=== Section Start ===
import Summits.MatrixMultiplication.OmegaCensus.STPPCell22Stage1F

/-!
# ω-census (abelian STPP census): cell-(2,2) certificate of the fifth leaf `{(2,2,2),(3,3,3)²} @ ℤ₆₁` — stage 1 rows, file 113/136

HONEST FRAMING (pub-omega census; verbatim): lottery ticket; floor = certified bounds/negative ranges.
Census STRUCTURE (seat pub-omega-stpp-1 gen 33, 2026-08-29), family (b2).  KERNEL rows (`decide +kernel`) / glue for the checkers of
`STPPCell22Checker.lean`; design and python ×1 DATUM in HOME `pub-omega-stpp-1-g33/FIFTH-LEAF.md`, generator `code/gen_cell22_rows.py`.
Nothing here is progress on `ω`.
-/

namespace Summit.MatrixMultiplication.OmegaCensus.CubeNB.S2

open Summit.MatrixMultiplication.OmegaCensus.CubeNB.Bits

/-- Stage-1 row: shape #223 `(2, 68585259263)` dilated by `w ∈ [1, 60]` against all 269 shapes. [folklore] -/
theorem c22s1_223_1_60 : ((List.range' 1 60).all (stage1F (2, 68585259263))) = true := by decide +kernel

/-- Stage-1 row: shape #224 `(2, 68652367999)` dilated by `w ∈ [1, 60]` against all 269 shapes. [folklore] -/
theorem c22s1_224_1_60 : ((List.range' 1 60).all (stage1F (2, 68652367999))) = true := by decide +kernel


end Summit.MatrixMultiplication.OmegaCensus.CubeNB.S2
=== Section End ===
### Exercise
Go through the entries and repeat each one exactly.

### Result for this task
import Summits.MatrixMultiplication.OmegaCensus.STPPCell22Stage1F

/-!
# ω-census (abelian STPP census): cell-(2,2) certificate of the fifth leaf `{(2,2,2),(3,3,3)²} @ ℤ₆₁` — stage 1 rows, file 113/136

HONEST FRAMING (pub-omega census; verbatim): lottery ticket; floor = certified bounds/negative ranges.
Census STRUCTURE (seat pub-omega-stpp-1 gen 33, 2026-08-29), family (b2).  KERNEL rows (`decide +kernel`) / glue for the checkers of
`STPPCell22Checker.lean`; design and python ×1 DATUM in HOME `pub-omega-stpp-1-g33/FIFTH-LEAF.md`, generator `code/gen_cell22_rows.py`.
Nothing here is progress on `ω`.
-/

namespace Summit.MatrixMultiplication.OmegaCensus.CubeNB.S2

open Summit.MatrixMultiplication.OmegaCensus.CubeNB.Bits

/-- Stage-1 row: shape #223 `(2, 68585259263)` dilated by `w ∈ [1, 60]` against all 269 shapes. [folklore] -/
theorem c22s1_223_1_60 : ((List.range' 1 60).all (stage1F (2, 68585259263))) = true := by decide +kernel

/-- Stage-1 row: shape #224 `(2, 68652367999)` dilated by `w ∈ [1, 60]` against all 269 shapes. [folklore] -/
theorem c22s1_224_1_60 : ((List.range' 1 60).all (stage1F (2, 68652367999))) = true := by decide +kernel


end Summit.MatrixMultiplication.OmegaCensus.CubeNB.S2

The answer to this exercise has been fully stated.